The Black Keys slinky 'Chop and Change' has clearly been influenced by their Blackroc hip-hop collaboration and is effortlessly great, (though perhaps more suited to the swampy, steamy setting around the vampires of True Blood that the icy gloom of Twilight. Too sexy.) The Dead Weather's 'Rolling In On A Burning Tire' arrives suitably stamped though Bat For Lashes' 'Let's Get Lost' sounds phoned in. Despite their name, the sunny bounce of Vampire Weekend should be out of place here but 'Jonathan Low' has enough melodramatic keyboard washes and turns that it scrapes through. Even if it does sound like it was recorded in an afternoon.

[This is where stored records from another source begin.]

import Literature.RingTheory.CohomologyAnnihilator.Basic
import Mathlib.RingTheory.Kaehler.Basic
import Mathlib.RingTheory.TensorProduct.Basic
import Mathlib.Algebra.Category.ModuleCat.ChangeOfRingsExact
import Mathlib.Algebra.Category.ModuleCat.Ext.DimensionShifting
import Mathlib.Algebra.Homology.DerivedCategory.Ext.Linear
import HarnessLib

/-!
# The noether different and annihilation of `Ext¹` (Iyengar–Takahashi §3, after Auslander–Goldman)

Topic: `Literature/RingTheory/CohomologyAnnihilator`. For a commutative algebra `B` over a
commutative ring `A` with multiplication `μ : B ⊗_A B → B`, the **noether different**
`𝔑(B/A) ⊆ B` is `μ(ann_{B ⊗_A B}(Ker μ))` ([IyengarTakahashi2014, §3], going back to
E. Noether and Auslander–Goldman's "homological different"; in the paper for a not necessarily
commutative `Λ` as the image of `Hom_{Λᵉ}(Λ, Λᵉ) → Hom_{Λᵉ}(Λ, Λ) = Z(Λ)`, "it can be identified
with `μ(ann_{Λᵉ} Ker μ)`"). We vendor the commutative case:

* `noetherDifferent A B` — the ideal `{μ(t) | t ∈ B ⊗_A B, (b ⊗ 1) t = (1 ⊗ b) t ∀ b}`;
  `mem_noetherDifferent_iff_exists_mem_annihilator` identifies it with `μ(ann(Ker μ))`
  (`Ker μ = KaehlerDifferential.ideal A B` is generated by the `1 ⊗ b - b ⊗ 1`).
* `etaTensor` — Remark 3.1: for such `t` and a `B`-module `P`, the `B`-LINEAR map
  `P → B ⊗_A P`, `p ↦ Σ bᵢ ⊗ cᵢ p` (`t = Σ bᵢ ⊗ cᵢ`), i.e. `P ⊗_B η_x`, whose composite with
  `B ⊗_A P → P` is the homothety `x = μ(t)`.
* `noetherDifferent_mul_smul_ext_eq_zero` — **Lemma 3.2** (commutative case; Wang 1994,
  Prop. 5.9, for commutative rings, with the paper's different proof): for `B`-modules `M`, `N`,
  `𝔑(B/A) · ann_A Ext¹_A(M, N) ⊆ ann_B Ext¹_B(M, N)`, with `Ext¹_A` of the underlying
  `A`-modules (restriction of scalars).

Proof of Lemma 3.2 as printed, phrased through a projective presentation `0 → K → P → M → 0`
over `B` instead of Yoneda extensions: a class `e = δ(f)`, `f : K → N`; if `a ∈ A` kills
`Ext¹_A(M, N)` then `a f` extends to an `A`-linear `F : P → N` (exactness over `A`); for
`x = μ(t) ∈ 𝔑(B/A)` the map `F' = (B ⊗_A P → N, β ⊗ p ↦ β F(p)) ∘ etaTensor t : P → N` is
`B`-linear and extends `x a f`, so `x a e = δ(x a f) = 0`.

Deliberately NOT here: the non-commutative (noether algebra) generality; Lemma 3.3,
Proposition 3.4 and Theorem 3.6 (they need syzygies over `B`, `StrongGenerator.lean`);
Lemma 3.5 (separability, Auslander–Goldman Prop. 1.1/4.4).

## References

* S. B. Iyengar, R. Takahashi, *Annihilation of cohomology and strong generation of module
  categories*, IMRN 2016; arXiv:1404.1476 — §3, Remark 3.1, Lemma 3.2. [`IyengarTakahashi2014`]
-/

noncomputable section

open CategoryTheory CategoryTheory.Abelian
open scoped TensorProduct

universe u

namespace Literature.RingTheory.CohomologyAnnihilator

section Ring

variable (A : Type u) [CommRing A] (B : Type u) [CommRing B] [Algebra A B]

/-- The **noether different** `𝔑(B/A)` of a commutative `A`-algebra `B`: the elements `μ(t)` for
`t ∈ B ⊗_A B` centralising the two `B`-structures, `(b ⊗ 1) t = (1 ⊗ b) t` for all `b ∈ B`
(equivalently `t ∈ ann_{B ⊗_A B}(Ker μ)`, `mem_noetherDifferent_iff_exists_mem_annihilator`),
where `μ : B ⊗_A B → B` is the multiplication. [cite: IyengarTakahashi2014, §3] -/
def noetherDifferent : Ideal B where
  carrier := {x | ∃ t : B ⊗[A] B, (∀ b : B, (b ⊗ₜ[A] (1 : B)) * t = ((1 : B) ⊗ₜ[A] b) * t) ∧
    Algebra.TensorProduct.lmul' (S := B) A t = x}
  zero_mem' := ⟨0, fun b => by rw [mul_zero, mul_zero], map_zero _⟩
  add_mem' := by
    rintro x y ⟨t, ht, rfl⟩ ⟨t', ht', rfl⟩
    exact ⟨t + t', fun b => by rw [mul_add, mul_add, ht, ht'], map_add _ _ _⟩
  smul_mem' := by
    rintro c x ⟨t, ht, rfl⟩
    refine ⟨(c ⊗ₜ[A] (1 : B)) * t, fun b => ?_, ?_⟩
    · rw [← mul_assoc, mul_comm (b ⊗ₜ[A] (1 : B)), mul_assoc, ht b, ← mul_assoc, ← mul_assoc,
        mul_comm (c ⊗ₜ[A] (1 : B))]
    · rw [map_mul, Algebra.TensorProduct.lmul'_apply_tmul, mul_one, smul_eq_mul]

variable {A B}

/-- Unfolding of `noetherDifferent`. [cite: IyengarTakahashi2014, §3] -/
theorem mem_noetherDifferent_iff {x : B} :
    x ∈ noetherDifferent A B ↔ ∃ t : B ⊗[A] B,
      (∀ b : B, (b ⊗ₜ[A] (1 : B)) * t = ((1 : B) ⊗ₜ[A] b) * t) ∧
        Algebra.TensorProduct.lmul' (S := B) A t = x :=
  Iff.rfl

/-- The centralising condition `(b ⊗ 1) t = (1 ⊗ b) t ∀ b` says `t ∈ ann_{B ⊗_A B}(Ker μ)`, the
kernel of the multiplication being generated by the `1 ⊗ b - b ⊗ 1`.
[cite: IyengarTakahashi2014, §3] -/
theorem forall_tmul_one_mul_eq_iff_mem_annihilator {t : B ⊗[A] B} :
    (∀ b : B, (b ⊗ₜ[A] (1 : B)) * t = ((1 : B) ⊗ₜ[A] b) * t) ↔
      t ∈ (KaehlerDifferential.ideal A B).annihilator := by
  rw [Submodule.mem_annihilator]
  constructor
  · intro ht i hi
    have hi' : i ∈ Submodule.span B (Set.range fun s : B => (1 : B) ⊗ₜ[A] s - s ⊗ₜ[A] (1 : B)) := by
      rw [KaehlerDifferential.submodule_span_range_eq_ideal]; exact hi
    clear hi
    induction hi' using Submodule.span_induction with
    | mem y hy =>
      obtain ⟨b, rfl⟩ := hy
      rw [smul_eq_mul, mul_sub, mul_comm t, mul_comm t, ht b, sub_self]
    | zero => exact smul_zero _
    | add y z _ _ hy hz => rw [smul_add, hy, hz, add_zero]
    | smul c y _ hy =>
      rw [smul_comm, hy, smul_zero]
  · intro ht b
    have h := ht _ (KaehlerDifferential.one_smul_sub_smul_one_mem_ideal A b)
    rw [smul_eq_mul, mul_sub, sub_eq_zero, mul_comm t, mul_comm t] at h
    exact h.symm

/-- `𝔑(B/A) = μ(ann_{B ⊗_A B}(Ker μ))` ("can be identified with `μ(ann_{Λᵉ} Ker μ)`").
[cite: IyengarTakahashi2014, §3] -/
theorem mem_noetherDifferent_iff_exists_mem_annihilator {x : B} :
    x ∈ noetherDifferent A B ↔ ∃ t ∈ (KaehlerDifferential.ideal A B).annihilator,
      Algebra.TensorProduct.lmul' (S := B) A t = x := by
  simp only [mem_noetherDifferent_iff, forall_tmul_one_mul_eq_iff_mem_annihilator]

/-- `𝔑(B/A) = μ(ann(Ker μ))` as an image ideal. [cite: IyengarTakahashi2014, §3] -/
theorem noetherDifferent_eq_map_annihilator :
    noetherDifferent A B = Ideal.map (Algebra.TensorProduct.lmul' (S := B) A)
      (KaehlerDifferential.ideal A B).annihilator := by
  ext x
  rw [mem_noetherDifferent_iff_exists_mem_annihilator,
    Ideal.mem_map_iff_of_surjective _ fun y => ⟨y ⊗ₜ 1, by simp⟩]

/-! ## Remark 3.1: the `B`-linear map `P ⊗_B η_x : P → B ⊗_A P` -/

section Eta

variable (t : B ⊗[A] B) (P : Type u) [AddCommGroup P] [Module A P] [Module B P]
  [IsScalarTower A B P]

/-- `b ↦ b • p` as an `A`-linear map `B → P`. [folklore] -/
abbrev smulInto (p : P) : B →ₗ[A] P := (LinearMap.toSpanSingleton B P p).restrictScalars A

/-- `(id ⊗ f)((b ⊗ 1) t) = b • (id ⊗ f)(t)`. [folklore] -/
theorem lTensor_tmul_one_mul {Q : Type u} [AddCommGroup Q] [Module A Q] (f : B →ₗ[A] Q) (b : B) :
    f.lTensor B ((b ⊗ₜ[A] (1 : B)) * t) = b • f.lTensor B t := by
  induction t using TensorProduct.induction_on with
  | zero => rw [mul_zero, map_zero, smul_zero]
  | tmul β γ =>
    rw [Algebra.TensorProduct.tmul_mul_tmul, one_mul, LinearMap.lTensor_tmul,
      LinearMap.lTensor_tmul, TensorProduct.smul_tmul', smul_eq_mul]
  | add y z hy hz => rw [mul_add, map_add, map_add, hy, hz, smul_add]

/-- `(id ⊗ (γ ↦ γ • p))((1 ⊗ b) t) = (id ⊗ (γ ↦ γ • b • p))(t)`. [folklore] -/
theorem lTensor_smulInto_one_tmul_mul (p : P) (b : B) :
    (smulInto P p).lTensor B (((1 : B) ⊗ₜ[A] b) * t) = (smulInto P (b • p)).lTensor B t := by
  induction t using TensorProduct.induction_on with
  | zero => rw [mul_zero, map_zero, map_zero]
  | tmul β γ =>
    rw [Algebra.TensorProduct.tmul_mul_tmul, one_mul, LinearMap.lTensor_tmul,
      LinearMap.lTensor_tmul]
    simp [LinearMap.toSpanSingleton_apply, mul_comm b γ, mul_smul]
  | add y z hy hz => rw [mul_add, map_add, map_add, hy, hz]

variable {t}

/-- **Remark 3.1** (`P ⊗_B η_x`): for `t = Σ bᵢ ⊗ cᵢ ∈ B ⊗_A B` with `(b ⊗ 1) t = (1 ⊗ b) t` for
all `b`, and a `B`-module `P`, the map `p ↦ Σ bᵢ ⊗ cᵢ p : P → B ⊗_A P` is `B`-LINEAR for the
`B`-structure on the left factor. [cite: IyengarTakahashi2014, Remark 3.1] -/
def etaTensor (ht : ∀ b : B, (b ⊗ₜ[A] (1 : B)) * t = ((1 : B) ⊗ₜ[A] b) * t) :
    P →ₗ[B] B ⊗[A] P where
  toFun p := (smulInto P p).lTensor B t
  map_add' p q := by
    rw [← LinearMap.add_apply, ← LinearMap.lTensor_add]
    congr 2
    ext b
    simp
  map_smul' b p := by
    rw [RingHom.id_apply, ← lTensor_tmul_one_mul, ht b, lTensor_smulInto_one_tmul_mul]

/-- Pointwise formula for `etaTensor`. [cite: IyengarTakahashi2014, Remark 3.1] -/
theorem etaTensor_apply (ht : ∀ b : B, (b ⊗ₜ[A] (1 : B)) * t = ((1 : B) ⊗ₜ[A] b) * t) (p : P) :
    etaTensor P ht p = (smulInto P p).lTensor B t :=
  rfl

/-- **Remark 3.1**, the factorisation `x = (P ⊗ μ) ∘ (P ⊗ η_x)`: composing `etaTensor` with an
`A`-linear `F : P → N` base-changed to `B ⊗_A P → N` evaluates, on a simple tensor level, to
`Σ bᵢ F(cᵢ p)`; in particular for `F = id` one recovers the homothety `μ(t)`. We record the
general evaluation against `F`. [cite: IyengarTakahashi2014, Remark 3.1] -/
theorem liftBaseChange_lTensor_smulInto {N : Type u} [AddCommGroup N] [Module A N] [Module B N]
    [IsScalarTower A B N] (F : P →ₗ[A] N) (p : P) (c : B) (n : N)
    (hF : ∀ γ : B, F (γ • p) = (γ * c) • n) :
    F.liftBaseChange B ((smulInto P p).lTensor B t) =
      (Algebra.TensorProduct.lmul' (S := B) A t * c) • n := by
  induction t using TensorProduct.induction_on with
  | zero => rw [map_zero, map_zero, map_zero, zero_mul, zero_smul]
  | tmul β γ =>
    rw [LinearMap.lTensor_tmul, LinearMap.liftBaseChange_tmul, Algebra.TensorProduct.lmul'_apply_tmul]
    change β • F (γ • p) = _
    rw [hF, ← mul_smul, mul_assoc]
  | add y z hy hz => rw [map_add, map_add, hy, hz, map_add, add_mul, add_smul]

end Eta

end Ring

/-! ## Lemma 3.2 -/

section Lemma32

variable {A : Type u} [CommRing A] {B : Type u} [CommRing B] [Algebra A B]

/-- **Lemma 3.2** ([IyengarTakahashi2014]; for commutative rings Wang 1994, Prop. 5.9): for
`B`-modules `M`, `N` there is an inclusion
`𝔑(B/A) · ann_A Ext¹_A(M, N) ⊆ ann_B Ext¹_B(M, N)`: if `x ∈ 𝔑(B/A)` and `a ∈ A` kills
`Ext¹_A(M, N)` (underlying `A`-modules, `ModuleCat.restrictScalars (algebraMap A B)`), then
`x · a` kills `Ext¹_B(M, N)`. [cite: IyengarTakahashi2014, Lemma 3.2] -/
theorem noetherDifferent_mul_smul_ext_eq_zero (M N : ModuleCat.{u} B) {x : B}
    (hx : x ∈ noetherDifferent A B) {a : A}
    (ha : ∀ e : Ext.{u} ((ModuleCat.restrictScalars.{u} (algebraMap A B)).obj M)
      ((ModuleCat.restrictScalars.{u} (algebraMap A B)).obj N) 1, a • e = 0)
    (e : Ext.{u} M N 1) : (x * algebraMap A B a) • e = 0 := by
  obtain ⟨t, ht, rfl⟩ := hx
  set R := ModuleCat.restrictScalars.{u} (algebraMap A B) with hR
  -- a projective presentation `S : 0 → K → P → M → 0` over `B`; `e = δ f`
  obtain ⟨pres⟩ := EnoughProjectives.presentation (C := ModuleCat.{u} B) M
  haveI := pres.projective
  haveI := pres.epi
  let S : ShortComplex (ModuleCat.{u} B) :=
    ShortComplex.mk (Limits.kernel.ι pres.f) pres.f (Limits.kernel.condition pres.f)
  have hS : S.ShortExact := { exact := ShortComplex.exact_kernel pres.f }
  haveI : Projective S.X₂ := pres.projective
  obtain ⟨f₀, rfl⟩ := precomp_extClass_surjective_of_projective_X₂ N hS 0 e
  obtain ⟨f, rfl⟩ := (Ext.mk₀_bijective _ _).2 f₀
  -- over `A`, `a f` extends to `F : P → N`
  have hSA := hS.map_of_exact R
  let fA : (S.map R).X₁ ⟶ R.obj N := R.map f
  have h0 : hSA.extClass.comp (a • Ext.mk₀ fA) (add_zero 1) = 0 := by
    rw [Ext.comp_smul]
    exact ha _
  obtain ⟨F₀, hF₀⟩ := Ext.contravariant_sequence_exact₁ hSA (R.obj N) (a • Ext.mk₀ fA)
    (add_zero 1) h0
  obtain ⟨F, rfl⟩ := (Ext.mk₀_bijective _ _).2 F₀
  rw [Ext.mk₀_comp_mk₀, ← Ext.mk₀_smul] at hF₀
  have hF := (Ext.mk₀_bijective _ _).1 hF₀
  -- `hF : R.map S.f ≫ F = a • fA`, `fA = R.map f`, as `A`-linear maps (`a` acting through `B`)
  let P : Type u := S.X₂
  let K : Type u := S.X₁
  letI : Module A P := Module.compHom P (algebraMap A B)
  letI : Module A N := Module.compHom N (algebraMap A B)
  haveI : IsScalarTower A B P := IsScalarTower.of_algebraMap_smul fun _ _ => rfl
  haveI : IsScalarTower A B N := IsScalarTower.of_algebraMap_smul fun _ _ => rfl
  let Fl : P →ₗ[A] N := F.hom
  have hFl : ∀ k : K, Fl (S.f.hom k) = algebraMap A B a • f.hom k := fun k => by
    have := congrArg (fun φ => φ.hom k) hF
    exact this
  -- the `B`-linear extension of `x a f`
  let F' : P →ₗ[B] N := (Fl.liftBaseChange B).comp (etaTensor P ht)
  have hF' : S.f ≫ ModuleCat.ofHom F' =
      (Algebra.TensorProduct.lmul' (S := B) A t * algebraMap A B a) • f := by
    ext k
    change Fl.liftBaseChange B ((smulInto P (S.f.hom k)).lTensor B t) = _
    rw [liftBaseChange_lTensor_smulInto P Fl (S.f.hom k) (algebraMap A B a) (f.hom k)
      fun γ => by rw [← map_smul, hFl, map_smul, smul_smul, mul_comm]]
    rfl
  change _ • hS.extClass.comp (Ext.mk₀ f) (add_comm 1 0) = 0
  rw [← Ext.comp_smul, ← Ext.mk₀_smul, ← hF', ← Ext.mk₀_comp_mk₀]
  exact hS.extClass_comp_assoc (Ext.mk₀ (ModuleCat.ofHom F'))

end Lemma32

end Literature.RingTheory.CohomologyAnnihilator

end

UNKLE and Eastern Conference Champion's contributions don't add anything to proceedings; Band of Horses shore up the "reflective", redemptive end of the bargain with the hazy wash of 'Life On Earth' and Cee Lo Green (Gnarls Barkly) contributes a galloping indie rock song. Which is fascinating 'cause it's Cee Lo Green. If not memorable.
The musical directors involved here should be commended for largely choosing artists whose aesthetic adheres to the film's. Likewise those involved - Florence, Sia, Black Keys, The Dead Weather and a few others - who rose to the occasion with tracks that would err on the highlight side of their own albums. A worthy addition to their catalogue.